In order to keep track of all of these unique passwords, I would need some
kind of protected database like 1Password [0] (which I do have), or a notebook
with them all written down. At this point, however, cracking/guessing a single
password or obtaining a physical notebook has given someone access to all of
my accounts.

What I typically do is give "important" services unique, random passwords
(bank, personal email, work email; things that can do damage), and use one of
a set of passwords for everything else. If one password gets found, then maybe
only my Reddit, Skype and a few forum accounts are compromised. This has the
advantage that I use the unique password frequently enough to memorize them,
and non-unique passwords are used in a few places which results in them also
being used enough that they are memorized.

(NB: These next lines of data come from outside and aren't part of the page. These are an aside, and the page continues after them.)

/-- ★★ **The renewal equation of the contact coefficients**: for `T ≥ 1`, all levels `a, b` and all `m`,
`d_{ab}(m) = m_{ab}(m) + Σ_c Σ_{i+j=m} m_{ac}(i) · d_{cb}(j)` — a standard horizontal bridge with `m` surface contacts is irreducible,
or splits at its first renewal point into an irreducible bridge with `i` contacts and a bridge with `m − i` contacts.  (Obtained from
`D = I + I·D` by uniqueness of power-series coefficients.) [cite: DuminilCopinHammond2013, §2.2; Feller1968, XIII.3; lane «pcv-sawmu», a-p2 g19] -/
theorem hbCoeff_eq_irCoeff_add_sum (hT : 1 ≤ T) (a b : Fin (2 * T)) (m : ℕ) :
    hbCoeff T m a b = irCoeff T m a b + ∑ c, ∑ p ∈ antidiagonal m, irCoeff T p.1 a c * hbCoeff T p.2 c b := by
  have hyT := one_lt_stripYT hT
  -- both sides are coefficient sequences of power series that agree on `(1, y_T)`
  have hR : ∀ m, 0 ≤ irCoeff T m a b + ∑ c, ∑ p ∈ antidiagonal m, irCoeff T p.1 a c * hbCoeff T p.2 c b := fun m =>
    add_nonneg (irCoeff_nonneg hT m a b) (sum_nonneg fun c _ => sum_nonneg fun p _ =>
      mul_nonneg (irCoeff_nonneg hT _ a c) (hbCoeff_nonneg hT _ c b))
  have key : ∀ y ∈ Set.Ioo (1 : ℝ) (stripYT T),
      (Summable fun m => (irCoeff T m a b + ∑ c, ∑ p ∈ antidiagonal m, irCoeff T p.1 a c * hbCoeff T p.2 c b) * y ^ m) ∧
      ∑' m, (irCoeff T m a b + ∑ c, ∑ p ∈ antidiagonal m, irCoeff T p.1 a c * hbCoeff T p.2 c b) * y ^ m =
        ∑' m, hbCoeff T m a b * y ^ m := by
    intro y hy
    have hy' : y ∈ Set.Ico (1 : ℝ) (stripYT T) := ⟨hy.1.le, hy.2⟩
    have hy0 : 0 ≤ y := zero_le_one.trans hy.1.le
    have hI := fun c => summable_irCoeff_mul_pow hT hy' a c
    have hD := fun c => summable_hbCoeff_mul_pow hT hy' c b
    have hC := fun c => tsum_antidiagonal_mul_pow' (fun m => irCoeff_nonneg hT m a c) (fun m => hbCoeff_nonneg hT m c b) hy0 (hI c) (hD c)
    have hsumC : Summable fun m => (∑ c, ∑ p ∈ antidiagonal m, irCoeff T p.1 a c * hbCoeff T p.2 c b) * y ^ m := by
      have : (fun m => (∑ c, ∑ p ∈ antidiagonal m, irCoeff T p.1 a c * hbCoeff T p.2 c b) * y ^ m) =
          fun m => ∑ c, (∑ p ∈ antidiagonal m, irCoeff T p.1 a c * hbCoeff T p.2 c b) * y ^ m := by
        funext m; rw [sum_mul]
      rw [this]
      exact summable_sum fun c _ => (hC c).1
    refine ⟨?_, ?_⟩
    · simp_rw [add_mul]; exact (hI b).add hsumC
    · have hfun : (fun m => (∑ c, ∑ p ∈ antidiagonal m, irCoeff T p.1 a c * hbCoeff T p.2 c b) * y ^ m) =
          fun m => ∑ c, (∑ p ∈ antidiagonal m, irCoeff T p.1 a c * hbCoeff T p.2 c b) * y ^ m := by
        funext m; rw [sum_mul]
      simp_rw [add_mul]
      rw [(hI b).tsum_add hsumC, ← Iinf_eq_tsum_irCoeff hT hy' a b, ← hKernel_eq_tsum_hbCoeff hT hy' a b,
        hKernel_eq_Iinf_add_sum_mul hT hy' a b]
      congr 1
      rw [hfun, Summable.tsum_finsetSum (fun c _ => (hC c).1)]
      refine sum_congr rfl fun c _ => ?_
      rw [(hC c).2, ← Iinf_eq_tsum_irCoeff hT hy' a c, ← hKernel_eq_tsum_hbCoeff hT hy' c b]
  have h := eq_of_tsum_mul_pow_eq (hbCoeff_nonneg hT · a b) hR zero_le_one hyT
    (fun y hy => summable_hbCoeff_mul_pow hT ⟨hy.1.le, hy.2⟩ a b) (fun y hy => (key y hy).1) (fun y hy => ((key y hy).2).symm)
  exact congr_fun h m

/-! ### §3 The strip's matrix renewal pair at `y_T` and its criticality -/

/-- The MATRIX RENEWAL PAIR of the strip at the threshold: `M(j)_{ab} = m_{ab}(j) y_T^j` (irreducible bridges with `j` contacts),
`D(m)_{ab} = d_{ab}(m) y_T^m` (all bridges with `m` contacts). [cite: DuminilCopinHammond2013, §2.2; lane] -/
def stripRenewalPair (hT : 1 ≤ T) : RenewalKernelPair (Fin (2 * T)) where
  M j := Matrix.of fun a b => irCoeff T j a b * stripYT T ^ j
  D m := Matrix.of fun a b => hbCoeff T m a b * stripYT T ^ m
  M_nonneg j a b := by
    rw [Matrix.of_apply]; exact mul_nonneg (irCoeff_nonneg hT j a b) (pow_nonneg (stripYT_pos hT).le j)
  D_nonneg m a b := by
    rw [Matrix.of_apply]; exact mul_nonneg (hbCoeff_nonneg hT m a b) (pow_nonneg (stripYT_pos hT).le m)
  ren m := by
    ext a b
    simp only [Matrix.add_apply, Matrix.sum_apply, Matrix.mul_apply, Matrix.of_apply]
    rw [hbCoeff_eq_irCoeff_add_sum hT a b m, add_mul]
    simp only [Finset.sum_mul]
    rw [Finset.sum_comm]
    congr 1
    refine sum_congr rfl fun p hp => sum_congr rfl fun c _ => ?_
    have hp' : p.1 + p.2 = m := HasAntidiagonal.mem_antidiagonal.mp hp
    rw [← hp', pow_add]; ring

[0] <https://agilebits.com/onepassword>

------
daker
a good way to create password dictionaries :D

------
impostervt
I'm not a password cracker, but from what I read, my test password of
"superman15" could probably be cracked a fair bit faster than 10 days, as
indicated by the site.

------
sirrocco
Most interesting feature of the site is the counting of years :). I got to 29
million nonagintillion years before I reached Infinity :).

------
andyhmltn
Good site! I recently switched all my passwords over from about 3 varieties of
a ~8 character string to ~30 characters that's unique (and easy to remember
for each site.) I'm unsure why it's taken me so long to realise that I could
have a super secure password like:

My name is bob smith from California USA and I am trying to login to: xxx

------
atoponce
'abcdefghijklmnopqrstuvwxyz' will take "48 quintillion years"! Sweet!